They then went on to use these constructs in Jw18 cells with and without Wolbachia using the construct in Figure 1A, where luciferase is a proxy for virus replication (or infectivity).  In Figure 2 they present their data - let's pass by 2A&B for now (which just show that this arbovirus is not affecting Jw18 growth - as expected) and focus on 2C.  
 

Fig 2. Analysis of cell growth and infection dynamics of Jw18Wol and Jw18Free cells infected with SFV.
(A) Jw18Free cells were infected with SFV(3H)-RLuc at an MOI of 20. Cells were lysed 4, 8, 12 and 24 hpi and RLuc activity determined. The figure represents data from three independent experiments, where each treatment was carried out in triplicate. (B) The density of Jw18Wol and Jw18Free cells 7 and 24 hpi with SFV(3H)-RLuc at an MOI of 20; 0 (seed) is 24 h prior to infection. Data represents three independent experiments carried out in duplicate. (C) Jw18Wol and Jw18Free cells were infected at an MOI of 20 with SFV4(3H)-RLuc and RLuc activity was measured at 7 and 24 hpi. The graph indicates the mean ratio of RLuc activity in Jw18Wol and Jw18Free cells, where Jw18Wol at 7hpi and 24 hpi is equal to one. The data represents five independent experiments carried out in duplicate. Error bars represent the standard error of mean in all figures. Stars indicate significance P = <0.05 in T-Test analysis.

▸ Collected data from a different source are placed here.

/-- If `a_n ≥ 0` and `a_n / n → 0` then, uniformly, `a_j ≤ ε n` for all `j ≤ n`, eventually in `n`.
[cite: DuminilCopinHammond2013, §4] -/
theorem eventually_forall_le_mul_of_tendsto_div {a : ℕ → ℝ} (ha : ∀ n, 0 ≤ a n)
    (h : Tendsto (fun n : ℕ => a n / n) atTop (𝓝 0)) {ε : ℝ} (hε : 0 < ε) :
    ∀ᶠ n : ℕ in atTop, ∀ j ≤ n, a j ≤ ε * n := by
  have hev : ∀ᶠ j : ℕ in atTop, a j ≤ ε * j := by
    have h1 := (Metric.tendsto_nhds.1 h) ε hε
    filter_upwards [h1, eventually_ge_atTop 1] with j hj hj1
    rw [Real.dist_eq, sub_zero, abs_lt] at hj
    have hjpos : (0 : ℝ) < j := by exact_mod_cast hj1
    have := hj.2
    rw [div_lt_iff₀ hjpos] at this
    exact this.le
  obtain ⟨J, hJ⟩ := eventually_atTop.1 hev
  set C : ℝ := ∑ j ∈ range J, a j with hC
  have hCj : ∀ j < J, a j ≤ C := fun j hj =>
    Finset.single_le_sum (f := a) (fun i _ => ha i) (Finset.mem_range.2 hj)
  have hC0 : 0 ≤ C := Finset.sum_nonneg fun i _ => ha i
  filter_upwards [eventually_ge_atTop ⌈C / ε⌉₊] with n hn j hjn
  have hnC : C ≤ ε * n := by
    have : C / ε ≤ n := (Nat.le_ceil _).trans (by exact_mod_cast hn)
    rwa [div_le_iff₀ hε, mul_comm] at this
  rcases lt_or_ge j J with hj | hj
  · exact (hCj j hj).trans hnC
  · refine (hJ j hj).trans ?_
    have : (j : ℝ) ≤ n := by exact_mod_cast hjn
    nlinarith

/-- If `g_j / j → 1` then `g` is bounded below. [cite: DuminilCopinHammond2013, §4] -/
theorem exists_forall_ge_neg_of_tendsto_div_one {g : ℕ → ℝ}
    (h : Tendsto (fun j : ℕ => g j / j) atTop (𝓝 1)) : ∃ K : ℝ, ∀ j, -K ≤ g j := by
  have hev : ∀ᶠ j : ℕ in atTop, 0 ≤ g j := by
    have h1 := (Metric.tendsto_nhds.1 h) (1 / 2) (by norm_num)
    filter_upwards [h1, eventually_ge_atTop 1] with j hj hj1
    rw [Real.dist_eq, abs_lt] at hj
    have hjpos : (0 : ℝ) < j := by exact_mod_cast hj1
    have : 1 / 2 < g j / j := by linarith [hj.1]
    rw [lt_div_iff₀ hjpos] at this
    linarith
  obtain ⟨J, hJ⟩ := eventually_atTop.1 hev
  refine ⟨∑ j ∈ range J, |g j|, fun j => ?_⟩
  rcases lt_or_ge j J with hj | hj
  · have : |g j| ≤ ∑ i ∈ range J, |g i| :=
      Finset.single_le_sum (f := fun i => |g i|) (fun i _ => abs_nonneg _) (Finset.mem_range.2 hj)
    have := neg_abs_le (g j)
    linarith
  · have : 0 ≤ ∑ i ∈ range J, |g i| := Finset.sum_nonneg fun i _ => abs_nonneg _
    linarith [hJ j hj]

/-! ### Almost-sure asymptotics of the block statistics under the finite-mean hypothesis -/

section AS

variable {d' : ℕ}

/-- The block `x`-displacement (coordinate `1` of the endpoint), as a real statistic.
[cite: DuminilCopinHammond2013, §4] -/
def IrrPiece.xDisp (x : IrrPiece (d' + 2)) : ℝ := (x.disp 1 : ℝ)

/-- `|Δx| ≤ |φ|`. [cite: DuminilCopinHammond2013, §4] -/
theorem IrrPiece.abs_xDisp_le (x : IrrPiece (d' + 2)) : |x.xDisp| ≤ x.len := by
  unfold IrrPiece.xDisp IrrPiece.disp
  have := abs_apply_le_of_mem_saws x.walk_mem_saws 1 x.len le_rfl
  exact_mod_cast this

It looks like the Jw18 with Wolbachia was able to repress RNA virus replication - by 2-3 fold, is what they say in text.  In and of itself, that is not surprising as the pathogen blocking effect has been observed in cell lines before.  However, but look at the time course. At only 7 hpi, they see an effect of Wolbachia.  This means that Wolbachia is blocking early in the infection.

As I said before, one of the cool things about their model system is that they can then use the genetic tools available to examine where the block in replication occurs. To disentangle effects of viral entry or exit from replication within the cell, they use a clever transfection of a SFV replication construct (Figure 1C).   Because they will transfect the construct in, defects observed in their readout (in this case, the luciferase reporter) can be interpreted as problems with translation and/or transcription, not entry.  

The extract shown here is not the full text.